import Summits.RiemannHypothesis.RiemannHypothesis.Theses.SpectralTrace
import Literature.NumberTheory.LFunctions.WeilExplicitFormulaProofs

/-!
# Load-bearing analysis of crux `SpectralTrace.WindowTracePrime2` (stmt-RiemannHypothesis-11196)

Negative-side support (cdisprove seat refuter-cdisprove-stmt-RiemannHypothesis-11196-0).

* `windowTracePrime2_false_without_IsWeilTest`: with the hypothesis `IsWeilTest g` dropped the
  crux is FALSE — witness the spike `𝟙_{{0}}` (supported in the window, zero a.e.): every
  `ĝ(1/2+iγ) = 0` while `W(𝟙_{{0}}) = -log π ≠ 0`. Any proof must use the regularity of the tests
  (the point values `g 0`, `g (±log 2)` enter `W`).
* `hasSum_nontrivialZeros`: UNCONDITIONALLY the non-trivial zeros counted with multiplicity
  (index `Σ ρ, Fin m(ρ)`) satisfy `HasSum (fun i ↦ ĝ(ρ_i)) (W g)` for every Weil test — the tree's
  explicit formula (`explicit_formula_holds`, `summable_norm_zeroSide`) regrouped as one absolutely
  convergent family. So the crux with "`γ` real" weakened to "`ρ` complex" is a theorem: realness
  of the family is the entire content of the crux.
* `not_riemannHypothesis_of_not_windowTracePrime2`: under RH those `ρ_i` are `1/2 + i·Im ρ_i`, so a
  refutation of the crux refutes the Riemann hypothesis — the crux resists every unconditional
  attack (counterexample search, small models, limiting regimes).
-/

noncomputable section

open Complex Filter Set MeasureTheory
open scoped Real Topology

namespace Summit.RiemannHypothesis.RiemannHypothesis.Theorems.WindowTracePrime2.Negative

open Literature.NumberTheory.LFunctions
open Literature.NumberTheory.LFunctions.ZetaZeros
open Summit.RiemannHypothesis.RiemannHypothesis.Theses.SpectralTrace

/-! ## `IsWeilTest` is load-bearing -/

/-- The spike `𝟙_{{0}}` takes the value `1` at `0`. [folklore] -/
theorem spike_zero : (Set.indicator ({0} : Set ℝ) (fun _ : ℝ => (1 : ℂ))) 0 = 1 := by simp

/-- The spike `𝟙_{{0}}` vanishes off `0`. [folklore] -/
theorem spike_of_ne {t : ℝ} (ht : t ≠ 0) :
    (Set.indicator ({0} : Set ℝ) (fun _ : ℝ => (1 : ℂ))) t = 0 := by
  simp [ht]

/-- The spike `𝟙_{{0}}` is supported in the window `[-log 3, log 3]` (indeed in `{0}`). [folklore] -/
theorem tsupport_spike :
    tsupport (Set.indicator ({0} : Set ℝ) (fun _ : ℝ => (1 : ℂ))) ⊆
      Set.Icc (-Real.log 3) (Real.log 3) := by
  refine (closure_mono (Set.support_indicator_subset)).trans ?_
  rw [closure_singleton, Set.singleton_subset_iff, Set.mem_Icc]
  have h : 0 ≤ Real.log 3 := Real.log_nonneg (by norm_num)
  exact ⟨by linarith, h⟩

/-- Every transform `ĝ(s)` of the spike vanishes (the spike is `0` a.e.). [folklore] -/
theorem weilMellin_spike (s : ℂ) :
    weilMellin (Set.indicator ({0} : Set ℝ) (fun _ : ℝ => (1 : ℂ))) s = 0 := by
  unfold weilMellin
  refine integral_eq_zero_of_ae ?_
  have h0 : volume ({0} : Set ℝ) = 0 := measure_singleton 0
  filter_upwards [measure_eq_zero_iff_ae_notMem.1 h0] with t ht
  rw [spike_of_ne ht, zero_mul, Pi.zero_apply]

/-- The polar term of the (Set.indicator ({0} : Set ℝ) (fun _ : ℝ => (1 : ℂ))) vanishes. [folklore] -/
theorem weilPolarTerm_spike :
    weilPolarTerm (Set.indicator ({0} : Set ℝ) (fun _ : ℝ => (1 : ℂ))) = 0 := by
  simp only [weilPolarTerm, weilMellin_spike, add_zero]

/-- The archimedean term of the spike is `-g(0) log π = -log π`. [folklore] -/
theorem weilArchTerm_spike :
    weilArchTerm (Set.indicator ({0} : Set ℝ) (fun _ : ℝ => (1 : ℂ))) = -(Real.log π : ℂ) := by
  rw [weilArchTerm, weilArchIntegral]
  simp only [weilMellin_spike, zero_mul, integral_zero, mul_zero, spike_zero, one_mul, zero_sub]

/-- The prime term of the spike vanishes (`Λ(0) = Λ(1) = 0`, `log n ≠ 0` for `n ≥ 2`).
[folklore] -/
theorem weilPrimeTerm_spike :
    weilPrimeTerm (Set.indicator ({0} : Set ℝ) (fun _ : ℝ => (1 : ℂ))) = 0 := by
  unfold weilPrimeTerm
  refine (tsum_congr fun n => ?_).trans tsum_zero
  rcases Nat.lt_or_ge n 2 with hn | hn
  · interval_cases n <;> simp
  · have hn' : (2 : ℝ) ≤ n := by exact_mod_cast hn
    have hlog : 0 < Real.log n := Real.log_pos (by linarith)
    rw [spike_of_ne hlog.ne', spike_of_ne (by linarith : -Real.log n ≠ 0)]
    simp

/-- `W(𝟙_{{0}}) = -log π`. [folklore] -/
theorem weilFunctional_spike :
    weilFunctional (Set.indicator ({0} : Set ℝ) (fun _ : ℝ => (1 : ℂ))) = -(Real.log π : ℂ) := by
  rw [weilFunctional, weilPolarTerm_spike, weilArchTerm_spike, weilPrimeTerm_spike, sub_zero, zero_add]

/-- **`IsWeilTest` cannot be dropped from `WindowTracePrime2`.** Witness `g = 𝟙_{{0}}`
(supported in the window, zero a.e.): every `ĝ(1/2+iγ) = 0`, but `W(g) = -g(0) log π = -log π ≠ 0`,
so no family (real or complex) has `HasSum (fun i ↦ ĝ(1/2+iγ_i)) (W g)`. [folklore] -/
theorem windowTracePrime2_false_without_IsWeilTest :
    ¬ ∃ (ι : Type) (γ : ι → ℝ), ∀ g : ℝ → ℂ,
      tsupport g ⊆ Set.Icc (-Real.log 3) (Real.log 3) →
        HasSum (fun i => weilMellin g (1 / 2 + (γ i : ℂ) * Complex.I)) (weilFunctional g) := by
  rintro ⟨ι, γ, h⟩
  have hs := h (Set.indicator ({0} : Set ℝ) (fun _ : ℝ => (1 : ℂ))) tsupport_spike
  simp only [weilMellin_spike, weilFunctional_spike] at hs
  have h0 : (-(Real.log π : ℂ)) = 0 := hs.unique hasSum_zero
  have hπ : 0 < Real.log π := Real.log_pos (by linarith [Real.pi_gt_three])
  have : (Real.log π : ℂ) = 0 := neg_eq_zero.1 h0
  exact hπ.ne' (by exact_mod_cast this)

/-! ## Realness is load-bearing: the complex trace is unconditional; `¬crux → ¬RH` -/

/-- Multiplicities of non-trivial zeros are non-negative, so `toNat` is faithful. [folklore] -/
theorem order_toNat_cast (ρ : riemannZetaNontrivialZeros) :
    (((riemannZetaZeroOrder (ρ : ℂ)).toNat : ℕ) : ℤ) = riemannZetaZeroOrder (ρ : ℂ) :=
  Int.toNat_of_nonneg (riemannZetaZeroOrder_nonneg (riemannZetaNontrivialZeros.ne_one ρ.2))

/-- **The explicit formula as an unconditional COMPLEX trace**: over the non-trivial zeros with
multiplicity, `Σ_i ĝ(ρ_i) = W(g)` as an (absolutely convergent) `HasSum`, for every Weil test `g`
(`explicit_formula_holds` + `summable_norm_zeroSide`). [cite: Bombieri2000Weil, §2 Thm. 2] -/
theorem hasSum_nontrivialZeros {g : ℝ → ℂ} (hg : IsWeilTest g) :
    HasSum (fun i : (Σ ρ : riemannZetaNontrivialZeros, Fin (Int.toNat (riemannZetaZeroOrder (ρ : ℂ)))) =>
      weilMellin g (i.1 : ℂ)) (weilFunctional g) := by
  let ZI : Type := (Σ ρ : riemannZetaNontrivialZeros, Fin (Int.toNat (riemannZetaZeroOrder (ρ : ℂ))))
  have hS := summable_norm_zeroSide hg
  have hnn : ∀ ρ : riemannZetaNontrivialZeros, (0 : ℝ) ≤ riemannZetaZeroOrder (ρ : ℂ) :=
    fun ρ => by exact_mod_cast riemannZetaZeroOrder_nonneg (riemannZetaNontrivialZeros.ne_one ρ.2)
  have hcastR : ∀ ρ : riemannZetaNontrivialZeros,
      (((riemannZetaZeroOrder (ρ : ℂ)).toNat : ℕ) : ℝ) = (riemannZetaZeroOrder (ρ : ℂ) : ℝ) :=
    fun ρ => by exact_mod_cast order_toNat_cast ρ
  have hcastC : ∀ ρ : riemannZetaNontrivialZeros,
      (((riemannZetaZeroOrder (ρ : ℂ)).toNat : ℕ) : ℂ) = (riemannZetaZeroOrder (ρ : ℂ) : ℂ) :=
    fun ρ => by exact_mod_cast order_toNat_cast ρ
  -- absolute summability over the index with multiplicity
  have h1 : Summable fun i : ZI => ‖weilMellin g (i.1 : ℂ)‖ := by
    refine (summable_sigma_of_nonneg fun _ => norm_nonneg _).2 ⟨fun ρ => ?_, ?_⟩
    · exact (hasSum_fintype _).summable
    · simp only [tsum_fintype, Finset.sum_const, Finset.card_univ, Fintype.card_fin,
        nsmul_eq_mul]
      refine hS.congr fun ρ => ?_
      rw [norm_mul, Complex.norm_intCast, abs_of_nonneg (hnn ρ), hcastR]
  have h2 : HasSum (fun i : ZI => weilMellin g (i.1 : ℂ)) (∑' i : ZI, weilMellin g (i.1 : ℂ)) :=
    h1.of_norm.hasSum
  -- regroup fibrewise: `Σ_ρ m(ρ) ĝ(ρ)` has the same sum
  have h3 : HasSum (fun ρ : riemannZetaNontrivialZeros =>
      (riemannZetaZeroOrder (ρ : ℂ) : ℂ) * weilMellin g ρ) (∑' i : ZI, weilMellin g (i.1 : ℂ)) := by
    refine (h2.sigma fun ρ => hasSum_fintype _).congr_fun fun ρ => ?_
    simp only [Finset.sum_const, Finset.card_univ, Fintype.card_fin, nsmul_eq_mul, hcastC]
  -- and that sum is `W(g)` by the explicit formula (uniqueness of the symmetric limit)
  have hZ : HasWeilZeroSide g
      (∑' ρ : riemannZetaNontrivialZeros, (riemannZetaZeroOrder (ρ : ℂ) : ℂ) * weilMellin g ρ) :=
    hasWeilZeroSide_tsum hS
  have hZW := tendsto_nhds_unique hZ (explicit_formula_holds hg)
  have hS' : (∑' i : ZI, weilMellin g (i.1 : ℂ)) = weilFunctional g := by
    rw [← h3.tsum_eq]; exact hZW
  exact hS' ▸ h2

/-- **RESISTANCE**: a refutation of the crux refutes RH. Under RH every non-trivial zero is
`1/2 + i·Im ρ`, so the ordinates with multiplicity realise every window
(`hasSum_nontrivialZeros`). [folklore] -/
theorem not_riemannHypothesis_of_not_windowTracePrime2 (h : ¬ WindowTracePrime2) :
    ¬ _root_.RiemannHypothesis := by
  intro hRH
  refine h ⟨(Σ ρ : riemannZetaNontrivialZeros, Fin (Int.toNat (riemannZetaZeroOrder (ρ : ℂ)))),
    fun i => (i.1 : ℂ).im, fun g hg _ => ?_⟩
  have heq : ∀ i : (Σ ρ : riemannZetaNontrivialZeros, Fin (Int.toNat (riemannZetaZeroOrder (ρ : ℂ)))),
      (1 / 2 : ℂ) + (((i.1 : ℂ).im : ℝ) : ℂ) * Complex.I = (i.1 : ℂ) := by
    rintro ⟨⟨ρ, hρ⟩, k⟩
    have hre : ρ.re = 1 / 2 := by
      refine hRH ρ (riemannZetaNontrivialZeros.zeta_eq_zero hρ) ?_
        (riemannZetaNontrivialZeros.ne_one hρ)
      rintro ⟨n, rfl⟩
      have h := riemannZetaNontrivialZeros.re_pos hρ
      simp at h
      linarith
    apply Complex.ext <;> simp [hre]
  simpa only [heq] using hasSum_nontrivialZeros hg

end Summit.RiemannHypothesis.RiemannHypothesis.Theorems.WindowTracePrime2.Negative

end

+ + +

# What to produce:
Using only the listing above, restate exactly the lines from the line containing "the same sum" through the line containing "-- and that", both included.

# Final answer:
  -- regroup fibrewise: `Σ_ρ m(ρ) ĝ(ρ)` has the same sum
  have h3 : HasSum (fun ρ : riemannZetaNontrivialZeros =>
      (riemannZetaZeroOrder (ρ : ℂ) : ℂ) * weilMellin g ρ) (∑' i : ZI, weilMellin g (i.1 : ℂ)) := by
    refine (h2.sigma fun ρ => hasSum_fintype _).congr_fun fun ρ => ?_
    simp only [Finset.sum_const, Finset.card_univ, Fintype.card_fin, nsmul_eq_mul, hcastC]
  -- and that sum is `W(g)` by the explicit formula (uniqueness of the symmetric limit)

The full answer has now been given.